- [TASK GOAL]:
Restate word for word the lines of the material below, from the line with "theorem mul_odd_mod_two (a" to the line with "0 < g) (hodd", both lines included, and no others.

- [INPUT FOR THIS TASK]:
import Summits.QuantumAdvantage.QuantumAdvantage.Theorems.FanInRootCollapseB
import Summits.QuantumAdvantage.QuantumAdvantage.Theorems.FanInRootCertificate

/-!
# FanInRoot (7/11): COMB SELECTION by double counting and the UNCONDITIONAL `Θ(√n)` fan-in rung `noPerfectFanInAll_root`
-/

set_option linter.dupNamespace false -- D-0017: single-problem summit ⇒ `QuantumAdvantage.QuantumAdvantage` by design

namespace Summit.QuantumAdvantage.QuantumAdvantage.Theorems.FanInRoot

open Finset
open Summit.QuantumAdvantage.AdviceFreeQNC0
open Literature.Computability.QuantumComplexity
open Literature.Computability.QuantumComplexity.RingHLF
open Literature.Computability.MetaComplexity
open scoped Classical

/-! ### §6f COMB SELECTION (double counting, no greedy): an UNCONDITIONAL `Θ(√n)` fan-in rung

A non-wrapping arithmetic COMB `{t, t+g, …, t+(k−1)g}` with `g` odd and `k ≡ n (mod 2)` is an even-stretch hub set.  Against reading sets of size `≤ f`,
a comb is bad only if some `S_j` contains two of its teeth; the map (bad comb) ↦ (j, a, b, tooth_a, tooth_b) is injective, so `#bad ≤ 36·n·f²`, while there are
`≥ (n/2)·(n/20)` combs (`t < n/2`, `g ≤ n/10` odd).  For `f ≤ √n/64` a good comb exists. -/
namespace Comb

/-- `5` hubs on odd rings, `6` on even rings (so that `n − k` is even). -/
def kOf (n : ℕ) : ℕ := if n % 2 = 1 then 5 else 6

/-- FanInRoot helper `kOf_cases` (lens-1 g6 FanInRoot package; see the module docstring). -/
theorem kOf_cases (n : ℕ) : (kOf n = 5 ∧ n % 2 = 1) ∨ (kOf n = 6 ∧ n % 2 = 0) := by
  unfold kOf; by_cases h : n % 2 = 1
  · exact Or.inl ⟨by rw [if_pos h], h⟩
  · exact Or.inr ⟨by rw [if_neg h], by omega⟩

/-- The comb as a hub set (membership form — no `Fin` arithmetic in the definition). -/
def comb (n t g k : ℕ) : Finset (Fin n) := univ.filter fun i : Fin n => ∃ a, a < k ∧ i.val = t + a * g

/-- FanInRoot helper `mem_comb` (lens-1 g6 FanInRoot package; see the module docstring). -/
theorem mem_comb {n t g k : ℕ} {i : Fin n} : i ∈ comb n t g k ↔ ∃ a, a < k ∧ i.val = t + a * g := by
  simp [comb]

/-- The `a`-th tooth. -/
def tooth (n t g k : ℕ) (h : t + (k - 1) * g < n) (a : Fin k) : Fin n :=
  ⟨t + a.val * g, by
    have ha : a.val ≤ k - 1 := by have := a.isLt; omega
    have := Nat.mul_le_mul_right g ha
    omega⟩

/-- FanInRoot helper `tooth_injective` (lens-1 g6 FanInRoot package; see the module docstring). -/
theorem tooth_injective {n t g k : ℕ} (h : t + (k - 1) * g < n) (hg : 0 < g) : Function.Injective (tooth n t g k h) := by
  intro a b hab
  simp only [tooth, Fin.mk.injEq] at hab
  exact Fin.ext (Nat.eq_of_mul_eq_mul_right hg (by omega))

/-- FanInRoot helper `comb_eq_image` (lens-1 g6 FanInRoot package; see the module docstring). -/
theorem comb_eq_image {n t g k : ℕ} (h : t + (k - 1) * g < n) : comb n t g k = univ.image (tooth n t g k h) := by
  ext i
  simp only [mem_comb, mem_image, mem_univ, true_and]
  constructor
  · rintro ⟨a, ha, hi⟩; exact ⟨⟨a, ha⟩, Fin.ext (by simp [tooth, hi])⟩
  · rintro ⟨a, rfl⟩; exact ⟨a.val, a.isLt, rfl⟩

/-- FanInRoot helper `card_comb` (lens-1 g6 FanInRoot package; see the module docstring). -/
theorem card_comb {n t g k : ℕ} (h : t + (k - 1) * g < n) (hg : 0 < g) : (comb n t g k).card = k := by
  rw [comb_eq_image h, card_image_of_injective _ (tooth_injective h hg), card_univ, Fintype.card_fin]

/-- FanInRoot helper `card_comb_filter_lt` (lens-1 g6 FanInRoot package; see the module docstring). -/
theorem card_comb_filter_lt {n t g k : ℕ} (h : t + (k - 1) * g < n) (hg : 0 < g) (a' : Fin k) :
    ((comb n t g k).filter fun i => i < tooth n t g k h a').card = a'.val := by
  rw [comb_eq_image h, Finset.filter_image, card_image_of_injective _ (tooth_injective h hg)]
  have : (univ.filter fun a : Fin k => tooth n t g k h a < tooth n t g k h a') = Finset.Iio a' := by
    ext a
    simp only [mem_filter, mem_univ, true_and, Finset.mem_Iio, tooth, Fin.lt_def]
    constructor
    · intro hlt; by_contra hle; push Not at hle
      have := Nat.mul_le_mul_right g hle; omega
    · intro hlt; have := Nat.mul_lt_mul_of_pos_right hlt hg; omega
  rw [this, Fin.card_Iio]

/-- FanInRoot helper `mul_odd_mod_two` (lens-1 g6 FanInRoot package; see the module docstring). -/
theorem mul_odd_mod_two (a g : ℕ) (hg : g % 2 = 1) : (a * g) % 2 = a % 2 := by
  rw [Nat.mul_mod, hg, mul_one, Nat.mod_mod]

/-- A non-wrapping comb with odd spacing and `k ≡ n (mod 2)` teeth is an even-stretch configuration. -/
theorem evenStretch_comb {n t g k : ℕ} (h : t + (k - 1) * g < n) (hg : 0 < g) (hodd : g % 2 = 1) (hkn : (n - k) % 2 = 0) :
    comb n t g k ∈ EvenStretch n := by
  refine ⟨by rw [card_comb h hg]; exact hkn, ?_⟩
  intro i hi i' hi'
  rw [comb_eq_image h] at hi hi'
  simp only [mem_image, mem_univ, true_and] at hi hi'
  obtain ⟨a, rfl⟩ := hi
  obtain ⟨a', rfl⟩ := hi'
  rw [card_comb_filter_lt h hg a', card_comb_filter_lt h hg a]
  simp only [tooth]
  have h1 := mul_odd_mod_two a.val g hodd
  have h2 := mul_odd_mod_two a'.val g hodd
  omega

/-- Teeth are separated: two comb members inside one reading set are what "bad" means. -/
def Good {n : ℕ} (S : Fin n → Finset (Fin n)) (k : ℕ) : Set (ℕ × ℕ) := {p |
  ∀ j, ∀ i ∈ S j, ∀ i' ∈ S j, i ∈ comb n p.1 p.2 k → i' ∈ comb n p.1 p.2 k → i = i' }

/-- FanInRoot helper `sqrt_div_sq_le` (lens-1 g6 FanInRoot package; see the module docstring). -/
theorem sqrt_div_sq_le (n : ℕ) : 4096 * (Nat.sqrt n / 64) ^ 2 ≤ n := by
  have h1 : 64 * (Nat.sqrt n / 64) ≤ Nat.sqrt n := Nat.mul_div_le (Nat.sqrt n) 64
  have h2 : Nat.sqrt n * Nat.sqrt n ≤ n := Nat.sqrt_le n
  calc 4096 * (Nat.sqrt n / 64) ^ 2 = (64 * (Nat.sqrt n / 64)) * (64 * (Nat.sqrt n / 64)) := by ring
    _ ≤ Nat.sqrt n * Nat.sqrt n := Nat.mul_le_mul h1 h1
    _ ≤ n := h2

/-- **COMB SELECTION THEOREM.**  For `n ≥ 4096`, against reading sets of size `≤ √n/64` there is a GOOD non-wrapping comb with odd spacing and `kOf n` teeth. -/
theorem comb_select (n : ℕ) (hn : 4096 ≤ n) (S : Fin n → Finset (Fin n)) (hS : ∀ j, (S j).card ≤ Nat.sqrt n / 64) :
    ∃ t g : ℕ, 0 < g ∧ g % 2 = 1 ∧ t + (kOf n - 1) * g < n ∧ (t, g) ∈ Good S (kOf n) := by
  set k := kOf n with hkdef
  set f := Nat.sqrt n / 64 with hfdef
  have hk : k = 5 ∨ k = 6 := by rcases kOf_cases n with ⟨h, -⟩ | ⟨h, -⟩ <;> simp [hkdef, h]
  have hk1 : 1 ≤ k := by omega
  have hk6 : k ≤ 6 := by omega
  -- the comb family: t < n/2, g odd ≤ n/10
  let T : Finset ℕ := Finset.range (n / 2)
  let G : Finset ℕ := (Finset.range (n / 10 + 1)).filter fun g => g % 2 = 1
  let D : Finset (ℕ × ℕ) := T ×ˢ G
  have hD_ok : ∀ p ∈ D, 0 < p.2 ∧ p.2 % 2 = 1 ∧ p.1 + (k - 1) * p.2 < n := by
    intro p hp
    simp only [D, T, G, mem_product, mem_range, mem_filter] at hp
    obtain ⟨ht, hg, hodd⟩ := hp
    refine ⟨by omega, hodd, ?_⟩
    have : (k - 1) * p.2 ≤ 5 * (n / 10) := Nat.mul_le_mul (by omega) (by omega)
    omega
  by_contra hnone
  push Not at hnone
  have hbad : ∀ p ∈ D, ∃ w : Fin n × Fin 6 × Fin 6 × Fin n × Fin n,
      w.2.2.2.1 ∈ S w.1 ∧ w.2.2.2.2 ∈ S w.1 ∧ w.2.1.val < w.2.2.1.val ∧
      w.2.2.2.1.val = p.1 + w.2.1.val * p.2 ∧ w.2.2.2.2.val = p.1 + w.2.2.1.val * p.2 := by
    intro p hp
    obtain ⟨hg0, hodd, hlt⟩ := hD_ok p hp
    have hng := hnone p.1 p.2 hg0 hodd hlt
    simp only [Good, Set.mem_setOf_eq, not_forall, exists_prop] at hng
    obtain ⟨j, i, hi, i', hi', hic, hic', hne⟩ := hng
    obtain ⟨a, ha, hia⟩ := mem_comb.1 hic
    obtain ⟨b, hb, hib⟩ := mem_comb.1 hic'
    have hab : a ≠ b := by rintro rfl; exact hne (Fin.ext (by omega))
    rcases Nat.lt_or_gt_of_ne hab with hab | hab
    · exact ⟨(j, ⟨a, by omega⟩, ⟨b, by omega⟩, i, i'), hi, hi', hab, hia, hib⟩
    · exact ⟨(j, ⟨b, by omega⟩, ⟨a, by omega⟩, i', i), hi', hi, hab, hib, hia⟩
  haveI : Nonempty (Fin n × Fin 6 × Fin 6 × Fin n × Fin n) := ⟨(⟨0, by omega⟩, 0, 0, ⟨0, by omega⟩, ⟨0, by omega⟩)⟩
  choose! Ψ hΨ using hbad
  -- the witness set
  let W : Finset (Fin n × Fin 6 × Fin 6 × Fin n × Fin n) :=
    (univ : Finset (Fin n × Fin 6 × Fin 6)).biUnion fun jab =>
      ((S jab.1) ×ˢ (S jab.1)).image fun ii => (jab.1, jab.2.1, jab.2.2, ii.1, ii.2)
  have hmaps : ∀ p ∈ D, Ψ p ∈ W := by
    intro p hp
    obtain ⟨h1, h2, -, -, -⟩ := hΨ p hp
    rw [Finset.mem_biUnion]
    refine ⟨((Ψ p).1, (Ψ p).2.1, (Ψ p).2.2.1), mem_univ _, ?_⟩
    rw [Finset.mem_image]
    exact ⟨((Ψ p).2.2.2.1, (Ψ p).2.2.2.2), Finset.mem_product.2 ⟨h1, h2⟩, rfl⟩
  have hinj : Set.InjOn Ψ D := by
    intro p hp p' hp' heq
    obtain ⟨-, -, hab, hia, hib⟩ := hΨ p hp
    obtain ⟨-, -, hab', hia', hib'⟩ := hΨ p' hp'
    rw [heq] at hia hib
    -- same (a, b, i, i') for both combs
    have hg : (((Ψ p').2.2.1.val - (Ψ p').2.1.val) * p.2) = (((Ψ p').2.2.1.val - (Ψ p').2.1.val) * p'.2) := by
      have e1 : (Ψ p').2.2.2.2.val - (Ψ p').2.2.2.1.val = ((Ψ p').2.2.1.val - (Ψ p').2.1.val) * p.2 := by
        rw [hib, hia, Nat.sub_mul]; omega
      have e2 : (Ψ p').2.2.2.2.val - (Ψ p').2.2.2.1.val = ((Ψ p').2.2.1.val - (Ψ p').2.1.val) * p'.2 := by
        rw [hib', hia', Nat.sub_mul]; omega
      rw [← e1, ← e2]
    have hg' : p.2 = p'.2 := Nat.eq_of_mul_eq_mul_left (by omega) hg
    have ht : p.1 = p'.1 := by
      have := hia.symm.trans hia'
      rw [hg'] at this; omega
    exact Prod.ext ht hg'
  have hcard : D.card ≤ W.card := Finset.card_le_card_of_injOn Ψ hmaps hinj
  -- |W| ≤ 36 n f²
  have hW : W.card ≤ n * 36 * f ^ 2 := by
    calc W.card ≤ ∑ jab : Fin n × Fin 6 × Fin 6, (((S jab.1) ×ˢ (S jab.1)).image fun ii => (jab.1, jab.2.1, jab.2.2, ii.1, ii.2)).card :=
          Finset.card_biUnion_le
      _ ≤ ∑ jab : Fin n × Fin 6 × Fin 6, f ^ 2 := Finset.sum_le_sum fun jab _ => by
          refine le_trans Finset.card_image_le ?_
          rw [Finset.card_product, sq]
          exact Nat.mul_le_mul (hS _) (hS _)
      _ = n * 36 * f ^ 2 := by rw [Finset.sum_const, Finset.card_univ, smul_eq_mul, Fintype.card_prod, Fintype.card_prod, Fintype.card_fin, Fintype.card_fin]
  -- |D| = (n/2)·|G| with |G| ≥ (n/10)/2
  have hDcard : D.card = (n / 2) * G.card := by simp [D, T, Finset.card_product]
  have hG : (n / 10) / 2 ≤ G.card := by
    have : (Finset.range ((n / 10) / 2)).card ≤ G.card := by
      refine Finset.card_le_card_of_injOn (fun i => 2 * i + 1) (fun i hi => ?_) (fun i _ i' _ h => by simp only at h; omega)
      simp only [G, mem_range, mem_filter, Finset.mem_coe] at hi ⊢
      omega
    simpa using this
  have hf : 4096 * f ^ 2 ≤ n := sqrt_div_sq_le n
  have hlt : n * 36 * f ^ 2 < D.card := by
    rw [hDcard]
    have h1 : n ≤ 2 * (n / 2) + 1 := by omega
    have h2 : n ≤ 20 * G.card + 39 := by omega
    nlinarith
  omega

end Comb

/-! ### The even-stretch TABLE LAW `r = 1` and the `Θ(√n)` FAN-IN RUNG -/

/-- **EVEN-STRETCH TABLE LAW, `r = 1`:** every even-stretch configuration of 5 or 6 hubs defeats single-hub readers. -/
theorem hubLoses_one {n : ℕ} (H : Finset (Fin n)) (hE : H ∈ EvenStretch n) (h56 : H.card = 5 ∨ H.card = 6) : H ∈ HubLoses n 1 := by
  refine hubLoses_of_hubLosesDeg (collapseLaw3 n 1 H hE (by omega) ?_)
  rcases h56 with h | h
  · rw [h]; exact smallRingLosesDeg_5_1
  · rw [h]; exact smallRingLosesDeg_6_1

/-- **THEOREM (UNCONDITIONAL, DEGREE-FREE).**  On `C_n`, `n ≥ 4096`, NO strategy all of whose outputs read at most `√n/64` inputs is perfect on the odd class. -/
theorem noPerfectFanInAll_root : (fun n => Nat.sqrt n / 64) ∈ NoPerfectFanInAll := by
  refine ⟨4096, fun n hn z hz => ?_⟩
  choose S hS using hz
  obtain ⟨t, g, hg0, hodd, hlt, hgood⟩ := Comb.comb_select n hn S fun j => (hS j).1
  have hkn : (n - Comb.kOf n) % 2 = 0 := by
    rcases Comb.kOf_cases n with ⟨hk, hn2⟩ | ⟨hk, hn2⟩ <;> rw [hk] <;> omega
  have hE : Comb.comb n t g (Comb.kOf n) ∈ EvenStretch n := Comb.evenStretch_comb hlt hg0 hodd hkn
  have h56 : (Comb.comb n t g (Comb.kOf n)).card = 5 ∨ (Comb.comb n t g (Comb.kOf n)).card = 6 := by
    rw [Comb.card_comb hlt hg0]
    rcases Comb.kOf_cases n with ⟨hk, -⟩ | ⟨hk, -⟩
    · exact Or.inl hk
    · exact Or.inr hk
  have hmeet : ∀ j, (S j ∩ Comb.comb n t g (Comb.kOf n)).card ≤ 1 := fun j =>
    Finset.card_le_one.2 fun i hi i' hi' =>
      hgood j i (Finset.mem_inter.1 hi).1 i' (Finset.mem_inter.1 hi').1 (Finset.mem_inter.1 hi).2 (Finset.mem_inter.1 hi').2
  obtain ⟨x, -, hox, hrel⟩ := hubLoses_one _ hE h56 z fun j =>
    ⟨S j ∩ Comb.comb n t g (Comb.kOf n), Finset.inter_subset_right, hmeet j,
      fun x x' hx hx' hR => dep_on_hubs (hS j).2 x x' hx hx' hR⟩
  exact ⟨x, hox, hrel⟩

/-- **RUNG R1′:** no perfect constant-degree strategy with all fan-ins `≤ √n/64`. -/
theorem noPerfectFanInRoot3 : (fun n => Nat.sqrt n / 64) ∈ NoPerfectFanIn3 := noPerfectFanIn3_of_all noPerfectFanInAll_root

end Summit.QuantumAdvantage.QuantumAdvantage.Theorems.FanInRoot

- [RESPONSE TO THE EXERCISE]:
theorem mul_odd_mod_two (a g : ℕ) (hg : g % 2 = 1) : (a * g) % 2 = a % 2 := by
  rw [Nat.mul_mod, hg, mul_one, Nat.mod_mod]

/-- A non-wrapping comb with odd spacing and `k ≡ n (mod 2)` teeth is an even-stretch configuration. -/
theorem evenStretch_comb {n t g k : ℕ} (h : t + (k - 1) * g < n) (hg : 0 < g) (hodd : g % 2 = 1) (hkn : (n - k) % 2 = 0) :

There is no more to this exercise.